Immunoblots of protein kinase C (PKC)-α, -ɛ, -ι, and -μ isoforms from isolated ferret microvessels and ferret aorta. Immunoblots are representative of immunoblots of 3–5 independent preparations. FA, ferret aorta; FμV, ferret microvessel.

Myogenic tone in ferret coronary microvessels.

In the ferret coronary microvessels, luminal diameter increased slightly immediately after the transmural pressure was increased and then decreased to reach a new steady state. The fura 2 ratio was measured during the first minute after the variation of intraluminal pressure and then at 5 min when the diameter of the vessel remained stable. The fura 2 ratio showed an increase during the first minute after the pressure was modified. At pressures of 60 and 80 mmHg, the ratio at 5 min was diminished to a level not significantly different from the resting level (40 mmHg; P > 0.05; Fig.3). However, a sustained myogenic contraction was observed in that the steady-state intraluminal diameter was not significantly increased by the step increase in pressure (P > 0.05; Fig. 3 B, active curve). At a pressure of 100 mmHg, five out of eight vessels showed a sustained increase in the fura 2 ratio (Fig. 3 A). The reason that the increase in the fura 2 ratio was sustained at this high pressure in some of these vessels is unknown.

Fig. 3.

A: changes in the fura 2 Ca2+signal evoked by step increases of the intraluminal pressure in ferret coronary arterioles. The fura 2 Ca2+ signal was measured at 1 min or 5 min after the step increase in pressure. The values are expressed as a percentage of the change caused by 51 mM KCl PSS. * Significant differences from baseline (P < 0.05). ** P < 0.01 and + P < 0.5, significant differences between 1- and 5-min measurements.B: changes in internal diameter of ferret isolated arterioles submitted to step increases of the intraluminal pressure at 37°C or 4°C. Results are means ± SE of 3–8 different vessels.
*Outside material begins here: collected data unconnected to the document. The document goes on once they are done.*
/-- **Theorem 2 (Valiant–Valiant, lower-bound half) DISCHARGED for every target flat on its support,
`c₂ = 1/8`.** For `P` uniform on `S ⊆ E` with `|S| = 2m ≥ 2` and `0 < ε ≤ 1/2`, `VVLowerBoundAt (1/8) ε P`
is a theorem: the `1/ϵ` branch by `certification_needs_inv_eps`, the `‖·‖_{2/3}` branch by
`flatOn_certification_lower_bound` with `‖P^{−max}_{−2ϵ}‖_{2/3} ≤ √|S|` (`vvNorm_le`,
`vvSupp_le_card_support`, `support_flatOn`). [cite: HangleiterEtAl2019, Theorem 2 and eq. (9), p. 5] [cite: ValiantValiant2017, Thm. 1 (flat-on-support case)] -/
theorem vvLowerBoundAt_flatOn {E : Type*} [Fintype E] [Nonempty E] [DecidableEq E] {S : Finset E}
    {m : ℕ} (hm : 0 < m) (hS : S.card = 2 * m) {ε : ℝ} (hε : 0 < ε) (hε2 : ε ≤ 1 / 2) :
    VVLowerBoundAt (1 / 8) ε (flatOn S) := by
  intro s T hT
  have hSne : S.Nonempty := by rw [← Finset.card_pos]; omega
  haveI : Nontrivial E := Fintype.one_lt_card_iff_nontrivial.mp
    (lt_of_lt_of_le (by omega : 1 < S.card) (Finset.card_le_univ S))
  have hU0 : ∀ x, 0 ≤ flatOn S x := flatOn_nonneg S
  have hU1 : ∑ x, flatOn S x = 1 := sum_flatOn hSne
  have hs : (0 : ℝ) ≤ s := Nat.cast_nonneg s
  have h1 : 1 / (3 * ε) < (s : ℝ) := certification_needs_inv_eps (flatOn S) hU0 hU1 hε hε2 hT
  have h2 : (m : ℝ) / (26 * ε ^ 4) < (s : ℝ) ^ 2 := flatOn_certification_lower_bound hm hS hε hε2 hT
  have hScard : ((univ.filter fun x => flatOn S x ≠ 0).card : ℝ) = 2 * m := by
    rw [support_flatOn hSne]; exact_mod_cast hS
  have hnorm : vvNorm (2 * ε) (flatOn S) ≤ (2 * m : ℝ) ^ (1 / 2 : ℝ) := by
    have h := vvNorm_le (by linarith : (0 : ℝ) ≤ 2 * ε) hU0 hU1
    have hp1 : 1 - pmax (flatOn S) ≤ 1 := by linarith [pmax_pos hU0 hU1]
    have hsupp : (vvSupp (2 * ε) (flatOn S) : ℝ) ^ (1 / 2 : ℝ) ≤ (2 * m : ℝ) ^ (1 / 2 : ℝ) := by
      rw [← hScard]
      exact Real.rpow_le_rpow (Nat.cast_nonneg _)
        (by exact_mod_cast vvSupp_le_card_support (2 * ε) (flatOn S)) (by norm_num)
    calc vvNorm (2 * ε) (flatOn S)
        ≤ (1 - pmax (flatOn S)) * (vvSupp (2 * ε) (flatOn S) : ℝ) ^ (1 / 2 : ℝ) := h
      _ ≤ 1 * (2 * m : ℝ) ^ (1 / 2 : ℝ) :=
          mul_le_mul hp1 hsupp (Real.rpow_nonneg (Nat.cast_nonneg _) _) zero_le_one
      _ = (2 * m : ℝ) ^ (1 / 2 : ℝ) := one_mul _
  have hsq : ((2 * m : ℝ) ^ (1 / 2 : ℝ)) ^ 2 = 2 * m := by
    rw [← Real.rpow_natCast, ← Real.rpow_mul (by positivity)]; norm_num
  rw [mul_max_of_nonneg _ _ (by norm_num : (0 : ℝ) ≤ 1 / 8)]
  refine max_le ?_ ?_
  · have : (1 : ℝ) / 8 * (1 / ε) ≤ 1 / (3 * ε) := by
      rw [show (1 : ℝ) / 8 * (1 / ε) = 1 / (8 * ε) by ring]
      exact one_div_le_one_div_of_le (by positivity) (by nlinarith)
    linarith
  · have hb : (1 : ℝ) / 8 * (vvNorm (2 * ε) (flatOn S) / ε ^ 2) ≤
        (1 / 8) * ((2 * m : ℝ) ^ (1 / 2 : ℝ) / ε ^ 2) := by
      gcongr
    have hc : ((1 : ℝ) / 8 * ((2 * m : ℝ) ^ (1 / 2 : ℝ) / ε ^ 2)) ^ 2 < (s : ℝ) ^ 2 := by
      have hε4 : 0 < ε ^ 4 := by positivity
      calc ((1 : ℝ) / 8 * ((2 * m : ℝ) ^ (1 / 2 : ℝ) / ε ^ 2)) ^ 2
          = (m : ℝ) / (32 * ε ^ 4) := by
            simp only [mul_pow, div_pow, hsq]; field_simp; ring
        _ ≤ (m : ℝ) / (26 * ε ^ 4) := by
            apply div_le_div_of_nonneg_left (by positivity) (by positivity); nlinarith
        _ < (s : ℝ) ^ 2 := h2
    have hpos : 0 ≤ (1 : ℝ) / 8 * ((2 * m : ℝ) ^ (1 / 2 : ℝ) / ε ^ 2) := by positivity
    have hlt : (1 : ℝ) / 8 * ((2 * m : ℝ) ^ (1 / 2 : ℝ) / ε ^ 2) < s := by
      nlinarith [hc, hpos, hs]
    linarith

end supportSize

/-! ## v8 — Theorem 2 (lower bound) for flat targets of ANY support size `≥ 2`

“taking without loss of generality the domain to be `[n]` and `n` to be even” [cite: Canonne2020, §5.1]: the
v2 section of `UniformityTestingLowerBound.lean` removes the loss of generality (Paninski's family padded by
unperturbed points, `samples_sq_gtP`), so the flat-target lower bound and the discharge of the
`VVLowerBoundAt` hypothesis now hold for every support size `|S| ≥ 2` with the SAME constants
(`c₂ = 1/8`, `0 < ε ≤ 1/2`; sample bound `s² > |S|/(52ε⁴)`), superseding the even-size statements of v3/v6/v7.
[cite: HangleiterEtAl2019, Theorem 2 and eq. (9), p. 5] -/

section flatAnySize
open Literature.Probability.HypothesisTesting.UniformityTesting

/-- `‖U − P_z‖₁ = |η|·2m/(2m+r)` for the padded family. [cite: Canonne2020, §5.1 (“exactly ε-far from uniform”)] -/
theorem l1Dist_unifP_paninskiP {m r : ℕ} (hm : 0 < m) (η : ℝ) (z : Fin m → Bool) :
    l1Dist (unifP m r) (paninskiP (r := r) η z) = |η| * (2 * m) / (2 * m + r) := by
  unfold l1Dist
  rw [← l1_paninskiP_unifP hm η z]
  exact sum_congr rfl fun x _ => abs_sub_comm _ _

/-- **Theorem 2 (lower-bound half) for the flat target on `2m + r` points, `r < 2m` — PROVED.** Every
`ε`-certification test (`0 < ε ≤ 1/2`) of the uniform distribution from `s` samples has
`s² > (2m + r)/(52 ε⁴)` (Paninski's padded family with `η = 2ε`: the perturbations are
`2ε·2m/(2m+r) > ε` far in `ℓ₁`, so soundness (7) rejects each of them).
[cite: HangleiterEtAl2019, Theorem 2 and eq. (9), p. 5] [cite: Paninski2008, lower bound Ω(√n/ε²) (via Canonne2020 §5.1)] -/
theorem uniform_certification_lower_bound_padded {m r : ℕ} (hm : 0 < m) (hr : r < 2 * m) {ε : ℝ}
    (hε : 0 < ε) (hε2 : ε ≤ 1 / 2) {s : ℕ} {T : (Fin s → PSpace m r) → Bool}
    (hT : IsCertTest (unifP m r) ε s T) : ((2 * m + r : ℕ) : ℝ) / (52 * ε ^ 4) < (s : ℝ) ^ 2 := by
  have hη : (2 * ε) ^ 2 ≤ 1 := by nlinarith
  have h0 : (0 : ℝ) < 2 * m + r := by positivity
  have hφ0 : ∀ S : Fin s → PSpace m r, 0 ≤ (if T S then (1 : ℝ) else 0) := fun S => by
    split_ifs <;> norm_num
  have hφ1 : ∀ S : Fin s → PSpace m r, (if T S then (1 : ℝ) else 0) ≤ 1 := fun S => by
    split_ifs <;> norm_num
  have hcomplete : 2 / 3 ≤ accept (unifP m r) (fun S => if T S then (1 : ℝ) else 0) := by
    rw [← accProb_eq_accept]; exact hT.complete
  have hsound : ∀ z : Fin m → Bool,
      accept (paninskiP (r := r) (2 * ε) z) (fun S => if T S then (1 : ℝ) else 0) < 1 / 3 := by
    intro z
    rw [← accProb_eq_accept]
    refine hT.sound (paninskiP (2 * ε) z) (paninskiP_nonneg ?_ z) (sum_paninskiP hm _ z) ?_
    · rw [abs_of_pos (by linarith)]; linarith
    · rw [l1Dist_unifP_paninskiP hm, abs_of_pos (by linarith)]
      have hr' : (r : ℝ) < 2 * m := by exact_mod_cast hr
      rw [lt_div_iff₀ h0]
      nlinarith
  have key := samples_sq_gtP (r := r) hm hη _ hφ0 hφ1 hcomplete hsound
  rw [div_lt_iff₀ (by positivity)]
  push_cast
  nlinarith [key]

/-- **Theorem 2 (lower-bound half) for the flat target on ANY sample space with at least two points —
PROVED**: `s² > |E|/(52 ε⁴)` for every `ε`-certification test of the uniform distribution on `E`,
`0 < ε ≤ 1/2` (write `|E| = 2m + r`, `r ∈ {0,1}`, and transport along a bijection).
[cite: HangleiterEtAl2019, Theorem 2 and eq. (9), p. 5] [cite: Canonne2020, §5.1 (“without loss of generality … n to be even”)] -/
theorem uniform_certification_lower_bound_card_two_le {E : Type*} [Fintype E] (hE : 2 ≤ Fintype.card E)
    {ε : ℝ} (hε : 0 < ε) (hε2 : ε ≤ 1 / 2) {s : ℕ} {T : (Fin s → E) → Bool}
    (hT : IsCertTest (uniformDist E) ε s T) : (Fintype.card E : ℝ) / (52 * ε ^ 4) < (s : ℝ) ^ 2 := by
  set m := Fintype.card E / 2 with hm_def
  set r := Fintype.card E % 2 with hr_def
  have hN : Fintype.card E = 2 * m + r := (Nat.div_add_mod (Fintype.card E) 2).symm
  have hm : 0 < m := Nat.div_pos hE two_pos
  have hr : r < 2 * m := lt_of_lt_of_le (Nat.mod_lt _ two_pos) (by omega)
  have hc : Fintype.card (PSpace m r) = Fintype.card E := by
    rw [hN]; simp [PSpace, Fintype.card_sum, Fintype.card_prod, mul_comm]
  obtain ⟨e⟩ : Nonempty (PSpace m r ≃ E) := ⟨Fintype.equivOfCardEq hc⟩
  have h := hT.comp_equiv e
  have hu : uniformDist E ∘ e = unifP m r := by
    ext x
    simp only [Function.comp_apply, uniformDist, unifP, hN, Nat.cast_add, Nat.cast_mul, Nat.cast_ofNat]
  rw [hu] at h
  have := uniform_certification_lower_bound_padded hm hr hε hε2 h
  rw [hN]
  exact this

/-- **Every target flat on a support of size `≥ 2`**: an `ε`-certification test of `flatOn S`
(`0 < ε ≤ 1/2`) uses `s` samples with `s² > |S|/(52 ε⁴)`. [cite: HangleiterEtAl2019, Theorem 2 and eq. (9), p. 5] -/
theorem flatOn_certification_lower_bound_two_le {E : Type*} [Fintype E] [DecidableEq E] {S : Finset E}
    (hS : 2 ≤ S.card)
    {ε : ℝ} (hε : 0 < ε) (hε2 : ε ≤ 1 / 2) {s : ℕ} {T : (Fin s → E) → Bool}
    (hT : IsCertTest (flatOn S) ε s T) : (S.card : ℝ) / (52 * ε ^ 4) < (s : ℝ) ^ 2 := by
  have h := hT.restrict (S := S) fun x hx => flatOn_of_not_mem hx
  rw [flatOn_restrict] at h
  have := uniform_certification_lower_bound_card_two_le (E := ↥S) (by rw [Fintype.card_coe]; exact hS) hε hε2 h
  rwa [Fintype.card_coe] at this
To define passive diameters, some vessels were kept at 4°C for 10 min before and during the step increase in intraluminal pressure. Because of the decrease in fura 2 fluorescence at cold temperatures, we were not able to monitor the fura 2 ratio in these vessels. When increased luminal pressure was applied to vessels at 4°C, microvessels dilated in proportion to the increase of pressure (Fig. 3 B, passive curve) as expected in the absence of myogenic response.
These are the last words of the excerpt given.